At this time, after the copper alloy powder was charged into the chamber, the inside of the chamber was vacuum-controlled at 3.0 × 10 ^-1 torr or more to form an atmosphere. Thereafter, the temperature of the copper alloy powder inside the chamber was raised to 600 ° C at a rate of 30 ° C / min, and then sintered for 30 minutes.

Electrical conductivity and Vickers hardness were measured for each of the sintered bodies prepared above, and the results are shown in Table 1 below.

The electrical conductivity was measured according to the ASTM standard (E1004), and the eddy current formed by the electromagnetic induction of the coil was measured to evaluate the electrical conductivity.

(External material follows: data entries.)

import Mathlib
import Literature.NumberTheory.LFunctions.Zhang2022.Section17Phi3minusOffDiag
import Literature.NumberTheory.LFunctions.Zhang2022.Section17Eq173Sizes
import HarnessLib

/-!
# Zhang (2022) §17 (17.8): sizes of the coefficient sequences of `Φ₃⁻(p)` — `ϱ*_≤ ≪ τ₄`,
# `(bχ)∗ν₁* ≪ τ₆`, and the divisor-sum bookkeeping the refined off-diagonal bound consumes

Topic `Literature/NumberTheory/LFunctions/Zhang2022` (Landau–Siegel audit tree; verdict-neutral).
Y. Zhang, *Discrete mean estimates and the Landau–Siegel zero*, arXiv:2211.02515v1 (2022)
[Zhang2022LandauSiegel] — **an unrefereed manuscript under adjudication; nothing here asserts or
denies its Theorems 1–2.** §17 p. 98 ((17.8), "in a way similar to the proof of (17.3)"; χ-twisted
reading `Typed.Section17.Eq17_8Chi`). Third file of the (17.8)χ discharge (after
`Section17Phi3minusLine`, `Section17Phi3minusOffDiag`): the SIZE inputs, with absolute constants
(no Assumption (A)):

* `norm_varrhoLe_le_tau` — `|ϱ*_≤(m)| ≤ τ₄(m)` (`ϱ*_≤ = (ν·[≤D⁴]) ∗ κ̄₂`, `|ν| ≤ τ₂`, `|κ̄₂| ≤ τ₂`);
* `norm_bchiConv_le_tau` — `|((bχ)∗ν₁*)(n)| ≤ (1+|ι₂|)(|ι₃|+|ι₄|)·τ₆(n)` for `log D ≥ 2`
  (`|bχ| ≤ Kτ₂` (15.2), `|ν₁*| ≤ τ₄`);
* `sum_norm_mul_rpow_le_of_tau` — for `|f| ≤ Kτ_j` and `e ≥ −1`:
  `Σ_{1≤n<M} |f(n)|·n^e ≤ K·X^{e+1}·(majorantConst(j²,2j)(log X)^{j²} + 1 + log X)` (`M ≤ X+1`, `X ≥ 2`),
  from the tree's `MeanSquareMajorant.sum_tau_sq_div_le` and `τ ≤ τ² + 1`;
* `sum_norm_mul_norm_div_le_of_tau` — `Σ_{1≤n<M}|f(n)||g(n)|/n ≪ (log X)^{O(1)}` likewise;
* `tsum_norm_term_le_of_rpow` — `Σ_m|a(m)|m^{−3/2} ≤ C·Σ_m m^{−5/4}` when `|a(m)| ≤ Cm^{1/4}`
  (generic form of `Section17Eq173Sizes.tsum_norm_term_nuStar_le`).

Theorems only, 0 defs; the assembly of `Eq17_8Chi` (with the `l = D⁴` boundary term and the
`o(p)` bookkeeping) is the sequel `Section17Eq178Chi`.

## References

* Y. Zhang, arXiv:2211.02515v1 (2022), §17 p. 98 ((17.8)); §15 (15.2); §3 p. 12.
  [cite: Zhang2022LandauSiegel, §17 (17.8) p. 98]
-/
noncomputable section

open Complex Real ComplexConjugate Finset

namespace Literature.NumberTheory.LFunctions.Zhang2022.Phi3Minus

open Literature.NumberTheory.LFunctions.Zhang2022
open Literature.NumberTheory.LFunctions.Zhang2022.Skeleton
open Literature.NumberTheory.LFunctions.Zhang2022.Typed.Section17
open Literature.NumberTheory.LFunctions.Zhang2022.MeanSquareMajorant (tau majorantConst)
open scoped LSeries.notation

/-! ## §1. Pointwise majorants -/

/-- Divisor-type majorants multiply under Dirichlet convolution (`LSeries.convolution` is the tree's
`seqConv`): `|u| ≤ C₁τ_{j₁}`, `|v| ≤ C₂τ_{j₂}` ⇒ `|u∗v| ≤ C₁C₂τ_{j₁+j₂}`. [folklore] -/
private theorem norm_convolution_le_tau {u v : ℕ → ℂ} {C₁ C₂ : ℝ} {j₁ j₂ : ℕ} (hC₁ : 0 ≤ C₁)
    (hu : ∀ n, n ≠ 0 → ‖u n‖ ≤ C₁ * tau j₁ n) (hv : ∀ n, n ≠ 0 → ‖v n‖ ≤ C₂ * tau j₂ n) (n : ℕ) :
    ‖(u ⍟ v) n‖ ≤ C₁ * C₂ * tau (j₁ + j₂) n := by
  have h : (u ⍟ v) n = MeanSquareMajorant.seqConv u v n := by
    simp only [LSeries.convolution_def, MeanSquareMajorant.seqConv]
  rw [h]
  exact MeanSquareMajorant.norm_seqConv_le_tau hC₁ hu hv n

section Pointwise

variable (c' : ℝ) {D : ℕ} (χ : DirichletCharacter ℂ D)

/-- **`|ϱ*_≤(m)| ≤ τ₄(m)`** (`ϱ*_≤ = (ν·[≤D⁴]) ∗ κ̄₂`; `|ν(n)| ≤ τ₂(n)`, `|κ̄₂(n)| = |κ₂^{(b₁)}(n)| ≤ τ₂(n)`).
[cite: Zhang2022LandauSiegel, §17 u017 p.97] -/
theorem norm_varrhoLe_le_tau (m : ℕ) :
    ‖(trunc (D ^ 4) (nu χ) ⍟ kappa2bar c' D) m‖ ≤ 1 * 1 * tau 4 m := by
  have h1 : ∀ n, n ≠ 0 → ‖trunc (D ^ 4) (nu χ) n‖ ≤ 1 * tau 2 n := by
    intro n _
    rw [one_mul, MeanSquareMajorant.tau_two_apply, trunc]
    split_ifs
    · exact Literature.NumberTheory.LFunctions.norm_divisorSumChar_le χ n
    · rw [norm_zero]; positivity
  have h2 : ∀ n, n ≠ 0 → ‖kappa2bar c' D n‖ ≤ 1 * tau 2 n := by
    intro n _
    rw [one_mul, MeanSquareMajorant.tau_two_apply, kappa2bar, Complex.norm_conj]
    exact Phi3Eval.norm_kappa₂_le_card_divisors _ n
  exact norm_convolution_le_tau zero_le_one h1 h2 m

/-- **`|((bχ)∗ν₁*)(n)| ≤ (1+|ι₂|)(|ι₃|+|ι₄|)·τ₆(n)`** for `log D ≥ 2`: `|bχ| ≤ Kτ₂` ((15.2),
`norm_bcoef_mul_chi_le`), `|ν₁*| = |υ·[≤D⁴] ∗ nN_{β₂} ∗ nN_{β₃}| ≤ τ₂∗τ₁∗τ₁ = τ₄`.
[cite: Zhang2022LandauSiegel, §17 (17.8) p.98; (15.2)] -/
theorem norm_bchiConv_le_tau (hD : 2 ≤ Real.log D) (n : ℕ) :
    ‖((fun n => bcoef D n * χ (n : ZMod D)) ⍟ nuOneStar c' χ) n‖ ≤
      (1 + ‖iota2‖) * (‖iota3‖ + ‖iota4‖) * tau 6 n := by
  set K : ℝ := (1 + ‖iota2‖) * (‖iota3‖ + ‖iota4‖) with hK
  have hK0 : 0 ≤ K := by positivity
  have hℓ : 0 < ell D := lt_of_lt_of_le (by norm_num) (show (2 : ℝ) ≤ ell D from hD)
  have hb : ∀ m, m ≠ 0 → ‖bcoef D m * χ (m : ZMod D)‖ ≤ K * tau 2 m :=
    fun m _ => norm_bcoef_mul_chi_le χ hD m
  have h3 : ∀ m, m ≠ 0 → ‖trunc (D ^ 4) (ups χ) m‖ ≤ 1 * tau 2 m :=
    fun m _ => by rw [one_mul]; exact norm_trunc_ups_le χ m
  have hβ2 : (beta2 c' D).re = 0 := by rw [Typed.Section16A.beta2_eq_b2_mul_I]; simp
  have hβ3 : (beta3 c' D).re = 0 := by rw [Typed.Section16A.beta3_eq_b3_mul_I]; simp
  have h4 : ∀ m, m ≠ 0 → ‖nN D (beta2 c' D) m‖ ≤ 1 * tau 1 m :=
    fun m hm => by
      rw [MeanSquareMajorant.tau_one_apply hm, mul_one]
      exact Phi3Eval.norm_nN_le_one hℓ hβ2 m
  have h5 : ∀ m, m ≠ 0 → ‖nN D (beta3 c' D) m‖ ≤ 1 * tau 1 m :=
    fun m hm => by
      rw [MeanSquareMajorant.tau_one_apply hm, mul_one]
      exact Phi3Eval.norm_nN_le_one hℓ hβ3 m
  have c1 := fun m (_ : m ≠ 0) => norm_convolution_le_tau zero_le_one h3 h4 m
  have c2 := fun m (_ : m ≠ 0) => norm_convolution_le_tau (by positivity) c1 h5 m
  have c3 := norm_convolution_le_tau hK0 hb c2 n
  have e : K * (1 * 1 * 1) * tau (2 + (2 + 1 + 1)) n = K * tau 6 n := by norm_num
  rw [nuOneStar]
  rw [e] at c3
  exact c3

end Pointwise

/-! ## §2. Divisor-sum bookkeeping -/

/-- `Σ_{1≤n≤X} τ_j(n)/n ≤ majorantConst(j²,2j)(log X)^{j²} + 1 + log X` for `X ≥ 2`
(`τ ≤ τ² + 1`, the tree's `sum_tau_sq_div_le`, and `Σ_{n≤X} 1/n ≤ 1 + log X`). [folklore] -/
private theorem sum_tau_div_le (j : ℕ) {X : ℕ} (hX : 2 ≤ X) :
    ∑ n ∈ Icc 1 X, tau j n / n ≤ majorantConst (j ^ 2) (2 * j) * Real.log X ^ (j ^ 2) + (1 + Real.log X) := by
  have h1 := MeanSquareMajorant.sum_tau_sq_div_le j hX
  have h2 : ∑ n ∈ Icc 1 X, (1 : ℝ) / n ≤ 1 + Real.log X := by
    have h := harmonic_le_one_add_log X
    rw [harmonic_eq_sum_Icc] at h
    push_cast at h
    simpa [one_div] using h
  calc ∑ n ∈ Icc 1 X, tau j n / n ≤ ∑ n ∈ Icc 1 X, (tau j n ^ 2 / n + 1 / n) := by
        refine Finset.sum_le_sum fun n hn => ?_
        have hn0 : (0 : ℝ) < n := by exact_mod_cast (Finset.mem_Icc.mp hn).1
        rw [← add_div, div_le_div_iff_of_pos_right hn0]
        nlinarith [sq_nonneg (tau j n - 1)]
    _ = ∑ n ∈ Icc 1 X, tau j n ^ 2 / n + ∑ n ∈ Icc 1 X, (1 : ℝ) / n := Finset.sum_add_distrib
    _ ≤ _ := add_le_add h1 h2

/-- **The weighted partial sums of a `τ_j`-dominated sequence**: if `|f(n)| ≤ Kτ_j(n)` (`n ≥ 1`),
`e ≥ −1`, `1 ≤ M ≤ X + 1`, `X ≥ 2`, then
`Σ_{1≤n<M} |f(n)|·n^e ≤ K·X^{e+1}·(majorantConst(j²,2j)(log X)^{j²} + 1 + log X)`
(`n^e = n^{e+1}/n ≤ X^{e+1}/n`). [cite: Zhang2022LandauSiegel, §17 (17.8) p.98] -/
theorem sum_norm_mul_rpow_le_of_tau {f : ℕ → ℂ} {K : ℝ} {j : ℕ} (hK : 0 ≤ K)
    (hf : ∀ n, n ≠ 0 → ‖f n‖ ≤ K * tau j n) {e : ℝ} (he : -1 ≤ e) {M X : ℕ} (hMX : M ≤ X + 1)
    (hX : 2 ≤ X) :
    ∑ n ∈ Ico 1 M, ‖f n‖ * (n : ℝ) ^ e ≤
      K * (X : ℝ) ^ (e + 1) * (majorantConst (j ^ 2) (2 * j) * Real.log X ^ (j ^ 2) + (1 + Real.log X)) := by
  have hX0 : (0 : ℝ) < X := by exact_mod_cast (show 0 < X by omega)
  have hsub : Ico 1 M ⊆ Icc 1 X := fun n hn => by
    rw [Finset.mem_Ico] at hn; rw [Finset.mem_Icc]; omega
  have hterm : ∀ n ∈ Icc 1 X, ‖f n‖ * (n : ℝ) ^ e ≤ K * (X : ℝ) ^ (e + 1) * (tau j n / n) := by
    intro n hn
    have hn1 : 1 ≤ n := (Finset.mem_Icc.mp hn).1
    have hnX : (n : ℝ) ≤ X := by exact_mod_cast (Finset.mem_Icc.mp hn).2
    have hn0 : (0 : ℝ) < n := by exact_mod_cast hn1
    have hne : (n : ℝ) ^ e = (n : ℝ) ^ (e + 1) / n := by
      rw [Real.rpow_add hn0, Real.rpow_one, mul_div_assoc, div_self hn0.ne', mul_one]
    have hpow : (n : ℝ) ^ (e + 1) ≤ (X : ℝ) ^ (e + 1) :=
      Real.rpow_le_rpow hn0.le hnX (by linarith)
    rw [hne]
    calc ‖f n‖ * ((n : ℝ) ^ (e + 1) / n) ≤ (K * tau j n) * ((X : ℝ) ^ (e + 1) / n) :=
          mul_le_mul (hf n (by omega)) (div_le_div_of_nonneg_right hpow hn0.le) (by positivity)
            (mul_nonneg hK (MeanSquareMajorant.tau_nonneg j n))
      _ = K * (X : ℝ) ^ (e + 1) * (tau j n / n) := by ring
  calc ∑ n ∈ Ico 1 M, ‖f n‖ * (n : ℝ) ^ e ≤ ∑ n ∈ Icc 1 X, ‖f n‖ * (n : ℝ) ^ e :=
        Finset.sum_le_sum_of_subset_of_nonneg hsub fun n _ _ => by positivity
    _ ≤ ∑ n ∈ Icc 1 X, K * (X : ℝ) ^ (e + 1) * (tau j n / n) := Finset.sum_le_sum hterm
    _ = K * (X : ℝ) ^ (e + 1) * ∑ n ∈ Icc 1 X, tau j n / n := by rw [Finset.mul_sum]
    _ ≤ _ := by
        have h0 : 0 ≤ K * (X : ℝ) ^ (e + 1) := by positivity
        exact mul_le_mul_of_nonneg_left (sum_tau_div_le j hX) h0

/-- The same over `Finset.range M` (the near sum of `norm_offDiagonal_near_far_le`; the term `n = 0`
vanishes). [cite: Zhang2022LandauSiegel, §17 (17.8) p.98] -/
theorem sum_range_norm_mul_rpow_le_of_tau {f : ℕ → ℂ} (hf0 : f 0 = 0) {K : ℝ} {j : ℕ} (hK : 0 ≤ K)
    (hf : ∀ n, n ≠ 0 → ‖f n‖ ≤ K * tau j n) {e : ℝ} (he : -1 ≤ e) {M X : ℕ} (hMX : M ≤ X + 1)
    (hX : 2 ≤ X) :
    ∑ n ∈ Finset.range M, ‖f n‖ * (n : ℝ) ^ e ≤
      K * (X : ℝ) ^ (e + 1) * (majorantConst (j ^ 2) (2 * j) * Real.log X ^ (j ^ 2) + (1 + Real.log X)) := by
  have hsplit : ∑ n ∈ Finset.range M, ‖f n‖ * (n : ℝ) ^ e = ∑ n ∈ Ico 1 M, ‖f n‖ * (n : ℝ) ^ e := by
    rcases Nat.eq_zero_or_pos M with rfl | hM
    · simp
    · rw [Finset.range_eq_Ico, ← Finset.sum_Ico_consecutive _ (Nat.zero_le 1) hM]
      simp [hf0]
  rw [hsplit]
  exact sum_norm_mul_rpow_le_of_tau hK hf he hMX hX

/-- **Products of two `τ`-dominated sequences, summed with `1/n`**: `|f| ≤ K₁τ_i`, `|g| ≤ K₂τ_j` ⇒
`Σ_{1≤n<M}|f(n)||g(n)|/n ≤ K₁K₂·(majorantConst(i²,2i)(log X)^{i²} + majorantConst(j²,2j)(log X)^{j²})`
(`τ_iτ_j ≤ (τ_i² + τ_j²)/2 ≤ τ_i² + τ_j²`). [cite: Zhang2022LandauSiegel, §17 (17.8) p.98] -/
theorem sum_norm_mul_norm_div_le_of_tau {f g : ℕ → ℂ} {K₁ K₂ : ℝ} {i j : ℕ} (hK₁ : 0 ≤ K₁)
    (hK₂ : 0 ≤ K₂) (hf : ∀ n, n ≠ 0 → ‖f n‖ ≤ K₁ * tau i n) (hg : ∀ n, n ≠ 0 → ‖g n‖ ≤ K₂ * tau j n)
    {M X : ℕ} (hMX : M ≤ X + 1) (hX : 2 ≤ X) :
    ∑ n ∈ Ico 1 M, ‖f n‖ * ‖g n‖ / n ≤
      K₁ * K₂ * (majorantConst (i ^ 2) (2 * i) * Real.log X ^ (i ^ 2) +
        majorantConst (j ^ 2) (2 * j) * Real.log X ^ (j ^ 2)) := by
  have hsub : Ico 1 M ⊆ Icc 1 X := fun n hn => by
    rw [Finset.mem_Ico] at hn; rw [Finset.mem_Icc]; omega
  have hi := MeanSquareMajorant.sum_tau_sq_div_le i hX
  have hj := MeanSquareMajorant.sum_tau_sq_div_le j hX
  have hterm : ∀ n ∈ Icc 1 X, ‖f n‖ * ‖g n‖ / n ≤ K₁ * K₂ * (tau i n ^ 2 / n + tau j n ^ 2 / n) := by
    intro n hn
    have hn1 : 1 ≤ n := (Finset.mem_Icc.mp hn).1
    have hn0 : (0 : ℝ) < n := by exact_mod_cast hn1
    have h1 := hf n (by omega)
    have h2 := hg n (by omega)
    rw [← add_div, div_le_iff₀ hn0]
    have hprod : ‖f n‖ * ‖g n‖ ≤ (K₁ * tau i n) * (K₂ * tau j n) :=
      mul_le_mul h1 h2 (norm_nonneg _) (mul_nonneg hK₁ (MeanSquareMajorant.tau_nonneg i n))
    have hamgm : tau i n * tau j n ≤ tau i n ^ 2 + tau j n ^ 2 := by
      nlinarith [sq_nonneg (tau i n - tau j n), MeanSquareMajorant.tau_nonneg i n,
        MeanSquareMajorant.tau_nonneg j n]
    have e : K₁ * K₂ * ((tau i n ^ 2 + tau j n ^ 2) / n) * n = K₁ * K₂ * (tau i n ^ 2 + tau j n ^ 2) := by
      field_simp
    rw [e]
    calc ‖f n‖ * ‖g n‖ ≤ (K₁ * tau i n) * (K₂ * tau j n) := hprod
      _ = K₁ * K₂ * (tau i n * tau j n) := by ring
      _ ≤ K₁ * K₂ * (tau i n ^ 2 + tau j n ^ 2) := by gcongr
  calc ∑ n ∈ Ico 1 M, ‖f n‖ * ‖g n‖ / n ≤ ∑ n ∈ Icc 1 X, ‖f n‖ * ‖g n‖ / n :=
        Finset.sum_le_sum_of_subset_of_nonneg hsub fun n _ _ => by positivity
    _ ≤ ∑ n ∈ Icc 1 X, K₁ * K₂ * (tau i n ^ 2 / n + tau j n ^ 2 / n) := Finset.sum_le_sum hterm
    _ = K₁ * K₂ * (∑ n ∈ Icc 1 X, tau i n ^ 2 / n + ∑ n ∈ Icc 1 X, tau j n ^ 2 / n) := by
        rw [← Finset.sum_add_distrib, Finset.mul_sum]
    _ ≤ _ := by gcongr

/-- **`Σ_m |a(m)|m^{−3/2} ≤ C·Σ_m m^{−5/4}`** whenever `|a(m)| ≤ Cm^{1/4}` — the absolute constant
bounding the infinite side of the double sum (generic form of `Section17Eq173Sizes.tsum_norm_term_nuStar_le`),
together with the summability of `a` at `σ = 3/2`. [cite: Zhang2022LandauSiegel, §17 (17.3), (17.8)] -/
theorem tsum_norm_term_le_of_rpow {a : ℕ → ℂ} {C : ℝ} (hC : ∀ n : ℕ, ‖a n‖ ≤ C * (n : ℝ) ^ (1 / 4 : ℝ)) :
    LSeriesSummable a (3 / 2 : ℂ) ∧
      ∑' m : ℕ, ‖LSeries.term a (3 / 2 : ℂ) m‖ ≤ C * ∑' m : ℕ, (m : ℝ) ^ (-(5 / 4 : ℝ)) := by
  have hsumA : LSeriesSummable a (3 / 2 : ℂ) := by
    refine LSeriesSummable_of_le_const_mul_rpow (x := 5 / 4) (by norm_num) ⟨C, fun n _ => ?_⟩
    have := hC n
    norm_num at this ⊢
    exact this
  refine ⟨hsumA, ?_⟩
  have hC0 : 0 ≤ C := by
    have := hC 1; simp at this; exact (norm_nonneg _).trans this
  have hsum : Summable fun m : ℕ => (m : ℝ) ^ (-(5 / 4 : ℝ)) :=
    Real.summable_nat_rpow.mpr (by norm_num)
  rw [← tsum_mul_left]
  refine Summable.tsum_le_tsum (fun m => ?_) (summable_norm_iff.mpr hsumA) (hsum.mul_left C)
  rcases Nat.eq_zero_or_pos m with rfl | hm
  · simp
  · rw [LSeries.norm_term_eq, if_neg hm.ne']
    have hm' : (0 : ℝ) < m := Nat.cast_pos.mpr hm
    rw [div_le_iff₀ (Real.rpow_pos_of_pos hm' _)]
    calc ‖a m‖ ≤ C * (m : ℝ) ^ (1 / 4 : ℝ) := hC m
      _ = C * (m : ℝ) ^ (-(5 / 4 : ℝ)) * (m : ℝ) ^ ((3 / 2 : ℂ).re) := by
          rw [mul_assoc, ← Real.rpow_add hm']; norm_num

/-- **`|ϱ*_≤(m)| ≤ C·m^{1/4}` with an ABSOLUTE `C`** (every `D`, `χ`, `c′`): `τ₄(m) ≤ Cm^{1/4}` by the
divisor bound (`exists_tau_succ_le_mul_rpow`). [cite: Zhang2022LandauSiegel, §17 u017 p.97] -/
theorem exists_norm_varrhoLe_le_rpow : ∃ C : ℝ, 0 ≤ C ∧ ∀ (c' : ℝ) (D : ℕ) (χ : DirichletCharacter ℂ D)
    (m : ℕ), ‖(trunc (D ^ 4) (nu χ) ⍟ kappa2bar c' D) m‖ ≤ C * (m : ℝ) ^ (1 / 4 : ℝ) := by
  obtain ⟨C, hC0, hC⟩ := exists_tau_succ_le_mul_rpow 3 (show (0 : ℝ) < 1 / 4 by norm_num)
  refine ⟨C, hC0, fun c' D χ m => ?_⟩
  rcases eq_or_ne m 0 with rfl | hm
  · simp
  · calc ‖(trunc (D ^ 4) (nu χ) ⍟ kappa2bar c' D) m‖ ≤ 1 * 1 * tau 4 m := norm_varrhoLe_le_tau c' χ m
      _ = tau (3 + 1) m := by norm_num
      _ ≤ C * (m : ℝ) ^ (1 / 4 : ℝ) := hC m hm

end Literature.NumberTheory.LFunctions.Zhang2022.Phi3Minus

The Vickers hardness was also measured according to the ASTM standard (E384), and the hardness was evaluated after forming the pits by pressing the pyramidal diamond particles of the face angle of 136 degrees at a constant load on the material surface. At this time, the measurement load was 0.05 kg, and the average value was calculated by measuring 10 points (3 times per point) at intervals of 1 mm.

Psalter Fe content (% by weight) 67.2% 46.8% 27.4% 8.9% rescue Core-shell Uniform dispersion Uniform dispersion Uniform dispersion Electrical conductivity
(% IACS) 3.6 5.1 15.6 45.7 Hardness
(Hv) 248 195 150 101

(The remainder excluding the Fe component in Table 1 is the Cu component).

As shown in Table 1, it can be seen that the higher the Cu content of the copper alloy powder, the greater the electric conductivity increase effect, and the higher the Fe content, the greater the hardness.

From these results, it will be possible to manufacture and sort materials having desired electromagnetic shielding performance by appropriately controlling the Cu and Fe contents of the copper alloy powder.

Meanwhile, FIGS. 2A and 2B show the results of observation of the structure of each powder and sintered body. When the Fe content is relatively high, the core-shell structure is clearly formed, whereas when the Cu content is relatively high, Is uniformly distributed.

Claims

Charging copper (Cu) and iron (Fe) into a vessel;
Heating the copper and iron charged in the vessel to form a melt; And
And coagulating and pulverizing the molten material by spraying a gas
Wherein the method comprises the steps of:

The method according to claim 1,
Wherein the heating is carried out at a heating rate of 1 to 200 DEG C / min and then at 800 to 2000 DEG C for 1 to 30 minutes.

The method according to claim 1,
Wherein the gas is at least one gas selected from air, nitrogen, and an inert gas.

The method according to claim 1,
Wherein the copper alloy powder has a core-shell structure, a Fe-rich phase is present in the center portion, and a Cu-rich phase is present in the outer portion surrounding the center portion. Way.

The method according to claim 1,
Wherein the copper alloy powder is one in which Fe precipitates are uniformly dispersed in a Cu matrix.

The copper alloy powder as produced by the production method according to any one of claims 1 to 5, comprising 30 to 95% by weight of copper (Cu) and 5 to 70% by weight of iron (Fe).

The method according to claim 6,
Wherein the copper alloy powder has a core-shell structure, a Fe-rich phase is present in a center portion, and a Cu-rich phase is present in an outer portion surrounding the center portion.

8. The method of claim 7,
Wherein the core-shell structure has an iron (Fe) content of 50 to 70 wt%.

The method according to claim 6,
Wherein the copper alloy powder is one in which Fe precipitates are uniformly dispersed in a Cu matrix.

10. The method of claim 9,
Wherein the iron (Fe) content is 5 wt% or more and less than 50 wt% when the Fe precipitates are uniformly dispersed in a Cu matrix.